This skill leverages Alpaca's brokerage API through MCP (Model Context Protocol) to access live portfolio data, ensuring analysis is based on actual current positions rather than manually entered data.
When to Use
Invoke this skill when the user requests:
- "Analyze my portfolio"
- "Review my current positions"
- "What's my asset allocation?"
- "Check my portfolio risk"
- "Should I rebalance my portfolio?"
- "Evaluate my holdings"
- "Portfolio performance review"
- "What stocks should I buy or sell?"
- Any request involving portfolio-level analysis or management
Prerequisites
Alpaca MCP Server Setup
This skill requires Alpaca MCP Server to be configured and connected. The MCP server provides access to:
- Current portfolio positions
- Account equity and buying power
- Historical positions and transactions
- Market data for held securities
MCP Server Tools Used:
get_account_info- Fetch account equity, buying power, cash balanceget_positions- Retrieve all current positions with quantities, cost basis, market valueget_portfolio_history- Historical portfolio performance data- Market data tools for price quotes and fundamentals
If Alpaca MCP Server is not connected, inform the user and provide setup instructions from references/alpaca_mcp_setup.md.
Workflow
Step 1: Fetch Portfolio Data via Alpaca MCP
Use Alpaca MCP Server tools to gather current portfolio information:
1.1 Get Account Information:
Use mcp__alpaca__get_account_info to fetch:
- Account equity (total portfolio value)
- Cash balance
- Buying power
- Account status
1.2 Get Current Positions:
Use mcp__alpaca__get_positions to fetch all holdings:
- Symbol ticker
- Quantity held
- Average entry price (cost basis)
- Current market price
- Current market value
- Unrealized P&L ($ and %)
- Position size as % of portfolio
1.3 Get Portfolio History (Optional):
Use mcp__alpaca__get_portfolio_history for performance analysis:
- Historical equity values
- Time-weighted return calculation
- Drawdown analysis
Data Validation:
- Verify all positions have valid ticker symbols
- Confirm market values sum to approximate account equity
- Check for any stale or inactive positions
- Handle edge cases (fractional shares, options, crypto if supported)

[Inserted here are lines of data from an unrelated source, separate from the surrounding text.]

import Literature.AlgebraicGeometry.Motives.HodgeThetaSubalgebraUnitaryOrthogonalChainPos
import Literature.AlgebraicGeometry.Motives.HodgeThetaSubalgebraUnitaryFortyOneFortyThreeGoodRankCores
import Literature.AlgebraicGeometry.Motives.HodgeThetaSubalgebraUnitaryThirtyFourThirtyNineCorePart1
import Literature.AlgebraicGeometry.Motives.HodgeThetaSubalgebraUnitaryThirtyNineFortyCorePart1
import Literature.AlgebraicGeometry.Motives.HodgeThetaSubalgebraUnitaryThirtyNineFortyCorePart2
import Literature.AlgebraicGeometry.Motives.HodgeThetaSubalgebraUnitaryThirtyNineFortyCorePart3
import Literature.AlgebraicGeometry.Motives.HodgeThetaSubalgebraUnitaryThirtyNineFortyFourCorePart1
import Literature.AlgebraicGeometry.Motives.HodgeThetaSubalgebraUnitaryThirtyTwoThirtyNineCorePart1
import Literature.AlgebraicGeometry.Motives.HodgeThetaSubalgebraUnitaryTwentyEightThirtyNineCorePart1
import Literature.AlgebraicGeometry.Motives.HodgeThetaSubalgebraUnitaryTwentyEightThirtyNineCorePart2
import Literature.AlgebraicGeometry.Motives.HodgeThetaSubalgebraUnitaryTwentySevenSixtyTwoCorePart1
import HarnessLib
import Literature.AlgebraicGeometry.Motives.HodgeThetaSubalgebraUnitaryConstantRankLeviThree
import Literature.AlgebraicGeometry.Motives.HodgeThetaSubalgebraUnitaryEightNineCore
import Literature.AlgebraicGeometry.Motives.HodgeThetaSubalgebraUnitaryFiveCoreAll
import Literature.AlgebraicGeometry.Motives.HodgeThetaSubalgebraUnitaryFourOddCore
import Literature.AlgebraicGeometry.Motives.HodgeThetaSubalgebraUnitaryHighRankPrune
import Literature.AlgebraicGeometry.Motives.HodgeThetaSubalgebraUnitaryNineElevenCore
import Literature.AlgebraicGeometry.Motives.HodgeThetaSubalgebraUnitaryNineTwentyThreeCore
import Literature.AlgebraicGeometry.Motives.HodgeThetaSubalgebraUnitaryRankOneRaise
import Literature.AlgebraicGeometry.Motives.HodgeThetaSubalgebraUnitaryRankOneRaiseTwo
import Literature.AlgebraicGeometry.Motives.HodgeThetaSubalgebraUnitarySeventeenCore
import Literature.AlgebraicGeometry.Motives.HodgeThetaSubalgebraUnitarySixSevenCoreAll
import Literature.AlgebraicGeometry.Motives.HodgeThetaSubalgebraUnitaryThreeCoprimeCore
import Literature.AlgebraicGeometry.Motives.HodgeThetaSubalgebraUnitaryTwelveThirteenCore
import Literature.AlgebraicGeometry.Motives.HodgeThetaSubalgebraUnitaryTwoOddCore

Step 2: Enrich Position Data
For each position in the portfolio, gather additional market data and fundamentals:
2.1 Current Market Data:
- Real-time or delayed price quotes
- Daily volume and liquidity metrics
- 52-week range
- Market capitalization
2.2 Fundamental Data: Use WebSearch or available market data APIs to fetch:
- Sector and industry classification
- Key valuation metrics (P/E, P/B, dividend yield)
- Recent earnings and financial health indicators
- Analyst ratings and price targets
- Recent news and material developments
2.3 Technical Analysis:
- Price trend (20-day, 50-day, 200-day moving averages)
- Relative strength
- Support and resistance levels
- Momentum indicators (RSI, MACD if available)

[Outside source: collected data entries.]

import Summits.NavierStokesRegularity.NavierStokesRegularity.Theorems.TypeILiouvilleTypeIliouvilleLOseenGauge
import Literature.Analysis.FluidPDE.KNSSTypeIRateLiouvilleMild
import Literature.Analysis.FluidPDE.KNSSRemark61
import HarnessLib

/-!
# The crux `TypeIliouvilleL` is exactly KNSS's conjecture (L) for mild bounded ancient solutions
# (stmt-NavierStokesRegularity-10661, line `registered`)

Support file for the crux `TypeIliouvilleL` (the Liouville conjecture (L) of
Koch–Nadirashvili–Seregin–Šverák 2009 over the tree's duality-form class
`Literature.Analysis.FluidPDE.IsBoundedAncientMildSolution`, slice-wise a.e.-strongly measurable,
conclusion "every slice is a.e. constant"). Print states (L) for its own class of **mild bounded
ancient solutions** (KNSS 2009 §1 p. 3 and §4 (i): bounded fields on `ℝ³ × (−∞,0)` solving the
Oseen integral equation `u(t) = e^{(t−s)Δ}u(s) − B¹_s(u,u)(t)`; such fields are automatically
smooth, (4.6)–(4.7)) with the conclusion "`u` is constant". This file proves, kernel-checked, that
the two statements are EQUIVALENT:

* `TypeIliouvilleL_iff_oseenMild_liouville` — `TypeIliouvilleL` holds iff every field `v` which is
  continuous and uniformly bounded on `(−∞,0) × ℝ³`, weakly divergence free on every slice, and
  Oseen-mild for all `s < t < 0` is constant in space AND time.

Direction →: an Oseen-mild bounded continuous ancient field is in the duality-form class
(`Literature.Analysis.FluidPDE.isBoundedAncientMildSolution_of_oseen`, Lemarié-Rieusset 2016
Thm 6.1), its slices are continuous, so "a.e. constant" upgrades to "constant"
(`Continuous.ae_eq_iff_eq`), and KNSS Remark 6.1 (`KNSS2009_remark61`: the Duhamel term of
spatial constants vanishes) makes the constant time-independent. Direction ←: the landed **Oseen
gauge theorem** `oseen_gauge_of_aestronglyMeasurable` (every member of the crux's class is, at
every `t < 0` and a.e. in space, a Galilean image `x ↦ v(t, x − A(t)) + c(t)` of ONE such `v`).
So the item is neither weaker nor stronger than the printed conjecture: the parasitic drift
`b(t)` and the measurability conventions of the tree's class are exactly quotiented out.

No new definitions; theorems only.

## References

* G. Koch, N. Nadirashvili, G. Seregin, V. Šverák, *Liouville theorems for the Navier–Stokes
  equations and applications*, Acta Math. 203 (2009) 83–105 = arXiv:0709.3599, §1 p. 3
  (conjecture (L), mild vs weak bounded ancient solutions, parasitic solutions), §4 (i)–(ii),
  Remark 6.1 p. 11. [KochNadirashviliSereginSverak2009]
* P. G. Lemarié-Rieusset, *The Navier–Stokes Problem in the 21st Century* (2016), Thm 6.1.
  [LemarieRieusset2016]
-/

-- the summit and its single problem share the name (D-0017 nested layout)
set_option linter.dupNamespace false

noncomputable section

open MeasureTheory Filter Set Function Metric
open scoped Topology ENNReal

namespace Summit.NavierStokesRegularity.NavierStokesRegularity.Theorems

namespace TypeIliouvilleL.MildGauge

/-- **(L) for the duality-form class ⇒ (L) for print's mild class.** Under `TypeIliouvilleL`,
every continuous, uniformly bounded, weakly divergence-free, Oseen-mild ancient field on
`(−∞,0) × ℝ³` is constant in space and time. -/
theorem oseenMild_const_of_TypeIliouvilleL
    (hL : Summit.NavierStokesRegularity.NavierStokesRegularity.Theses.TypeILiouville.TypeIliouvilleL)
    (v : ℝ → EuclideanSpace ℝ (Fin 3) → EuclideanSpace ℝ (Fin 3))
    (hcont : ContinuousOn (uncurry v) (Iio 0 ×ˢ univ))
    (hbdd : ∃ K : ℝ, ∀ t < 0, ∀ x, ‖v t x‖ ≤ K)
    (hdiv : ∀ t < 0, Literature.Analysis.FluidPDE.IsWeaklyDivFree (v t))
    (hmild : ∀ s t : ℝ, s < t → t < 0 → ∀ x,
      v t x = Literature.Analysis.UnboundedOperators.heatExtension (v s) (t - s) x -
        Literature.Analysis.FluidPDE.oseenDuhamel 1 s v v t x) :
    ∃ b : EuclideanSpace ℝ (Fin 3), ∀ t < 0, ∀ x, v t x = b := by
  classical
  -- the Oseen identity with the viscosity written as `1 * (t - s)`
  have hmild1 : ∀ s t : ℝ, s < t → t < 0 → ∀ x,
      v t x = Literature.Analysis.UnboundedOperators.heatExtension (v s) (1 * (t - s)) x -
        Literature.Analysis.FluidPDE.oseenDuhamel 1 s v v t x := by
    intro s t hst ht x
    rw [one_mul]
    exact hmild s t hst ht x
  -- membership in the duality-form class, measurable slices
  have hv : Literature.Analysis.FluidPDE.IsBoundedAncientMildSolution 1 v :=
    Literature.Analysis.FluidPDE.isBoundedAncientMildSolution_of_oseen one_pos hcont hbdd hdiv hmild1
  -- slices are continuous (landed as `ParabolicGaldiLiouville.Birth.KnownCases.continuous_slice`;
  -- inlined here to keep the import cone small)
  have hvc : ∀ t < 0, Continuous (v t) := fun t ht =>
    hcont.comp_continuous (Continuous.prodMk_right t) fun x => mem_prod.2 ⟨ht, mem_univ x⟩
  have hmeas : ∀ t < 0, AEStronglyMeasurable (v t) volume := fun t ht =>
    (hvc t ht).aestronglyMeasurable
  -- every slice is constant
  have hslice : ∀ t < 0, ∃ b : EuclideanSpace ℝ (Fin 3), ∀ x, v t x = b := by
    intro t ht
    obtain ⟨b, hb⟩ := hL v hv hmeas t ht
    have : v t = fun _ => b :=
      (Continuous.ae_eq_iff_eq volume (hvc t ht) continuous_const).1 hb
    exact ⟨b, fun x => congrFun this x⟩
  -- the slice constants as a function of time
  set b : ℝ → EuclideanSpace ℝ (Fin 3) := fun t =>
    if ht : t < 0 then Classical.choose (hslice t ht) else 0 with hb_def
  have hub : ∀ t < 0, ∀ x, v t x = b t := by
    intro t ht x
    have h := Classical.choose_spec (hslice t ht) x
    simp only [hb_def, dif_pos ht]
    exact h
  -- KNSS Remark 6.1: the constant does not depend on time
  have htime : ∀ s t : ℝ, s < 0 → t < 0 → b s = b t :=
    Literature.Analysis.FluidPDE.KNSS2009_remark61 one_pos hub
      fun s t hst ht => Eventually.of_forall fun x => hmild1 s t hst ht x
  refine ⟨b (-1), fun t ht x => ?_⟩
  rw [hub t ht x, htime t (-1) ht (by norm_num)]

/-- **(L) for print's mild class ⇒ (L) for the duality-form class**, through the landed Oseen gauge
theorem `oseen_gauge_of_aestronglyMeasurable`: a member `u` of the crux's class is, at every
`t < 0` and a.e. in space, `x ↦ v(t, x − A(t)) + c(t)` for one bounded continuous Oseen-mild `v`;
if `v ≡ b` then `u(t) = b + c(t)` a.e. -/
theorem TypeIliouvilleL_of_oseenMild_const
    (hM : ∀ v : ℝ → EuclideanSpace ℝ (Fin 3) → EuclideanSpace ℝ (Fin 3),
      ContinuousOn (uncurry v) (Iio 0 ×ˢ univ) →
      (∃ K : ℝ, ∀ t < 0, ∀ x, ‖v t x‖ ≤ K) →
      (∀ t < 0, Literature.Analysis.FluidPDE.IsWeaklyDivFree (v t)) →
      (∀ s t : ℝ, s < t → t < 0 → ∀ x,
        v t x = Literature.Analysis.UnboundedOperators.heatExtension (v s) (t - s) x -
          Literature.Analysis.FluidPDE.oseenDuhamel 1 s v v t x) →
      ∃ b : EuclideanSpace ℝ (Fin 3), ∀ t < 0, ∀ x, v t x = b) :
    Summit.NavierStokesRegularity.NavierStokesRegularity.Theses.TypeILiouville.TypeIliouvilleL := by
  intro u hu hmeas t ht
  obtain ⟨v, A, c, -, hvc, hvK, hvd, hvm, -, hrep⟩ := oseen_gauge_of_aestronglyMeasurable u hu hmeas
  obtain ⟨b, hb⟩ := hM v hvc hvK hvd hvm
  refine ⟨b + c t, ?_⟩
  filter_upwards [hrep t ht] with x hx
  rw [hx, hb t ht]

end TypeIliouvilleL.MildGauge

open TypeIliouvilleL.MildGauge

/-- **The crux is exactly KNSS's conjecture (L) for mild bounded ancient solutions.**
`TypeIliouvilleL` (every bounded ancient mild solution of the duality-form class with
a.e.-strongly measurable slices is a.e. constant on every slice) holds iff every field on
`(−∞,0) × ℝ³` which is continuous and uniformly bounded, weakly divergence free on every slice,
and solves the Oseen integral equation `v(t) = e^{(t−s)Δ}v(s) − B¹_s(v,v)(t)` for all
`s < t < 0` — print's class of mild bounded ancient solutions (KNSS 2009 §1 p. 3, §4 (i)) — is
constant in space and time. (→: `oseenMild_const_of_TypeIliouvilleL`; ←:
`TypeIliouvilleL_of_oseenMild_const`, the Oseen gauge theorem.)
[cite: KochNadirashviliSereginSverak2009, §1 p. 3 and §4 (i), Remark 6.1 (arXiv:0709.3599)] -/
theorem TypeIliouvilleL_iff_oseenMild_liouville :
    Summit.NavierStokesRegularity.NavierStokesRegularity.Theses.TypeILiouville.TypeIliouvilleL ↔
    ∀ v : ℝ → EuclideanSpace ℝ (Fin 3) → EuclideanSpace ℝ (Fin 3),
      ContinuousOn (uncurry v) (Iio 0 ×ˢ univ) →
      (∃ K : ℝ, ∀ t < 0, ∀ x, ‖v t x‖ ≤ K) →
      (∀ t < 0, Literature.Analysis.FluidPDE.IsWeaklyDivFree (v t)) →
      (∀ s t : ℝ, s < t → t < 0 → ∀ x,
        v t x = Literature.Analysis.UnboundedOperators.heatExtension (v s) (t - s) x -
          Literature.Analysis.FluidPDE.oseenDuhamel 1 s v v t x) →
      ∃ b : EuclideanSpace ℝ (Fin 3), ∀ t < 0, ∀ x, v t x = b :=
  ⟨fun hL v hc hK hd hm => oseenMild_const_of_TypeIliouvilleL hL v hc hK hd hm,
    fun hM => TypeIliouvilleL_of_oseenMild_const hM⟩

end Summit.NavierStokesRegularity.NavierStokesRegularity.Theorems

Step 3: Portfolio-Level Analysis
Perform comprehensive portfolio analysis using frameworks from reference files:
3.1 Asset Allocation Analysis
Read references/asset-allocation.md for allocation frameworks
Analyze current allocation across multiple dimensions:
By Asset Class:
- Equities vs Fixed Income vs Cash vs Alternatives
- Compare to target allocation for user's risk profile
- Assess if allocation matches investment goals
By Sector:
- Technology, Healthcare, Financials, Consumer, etc.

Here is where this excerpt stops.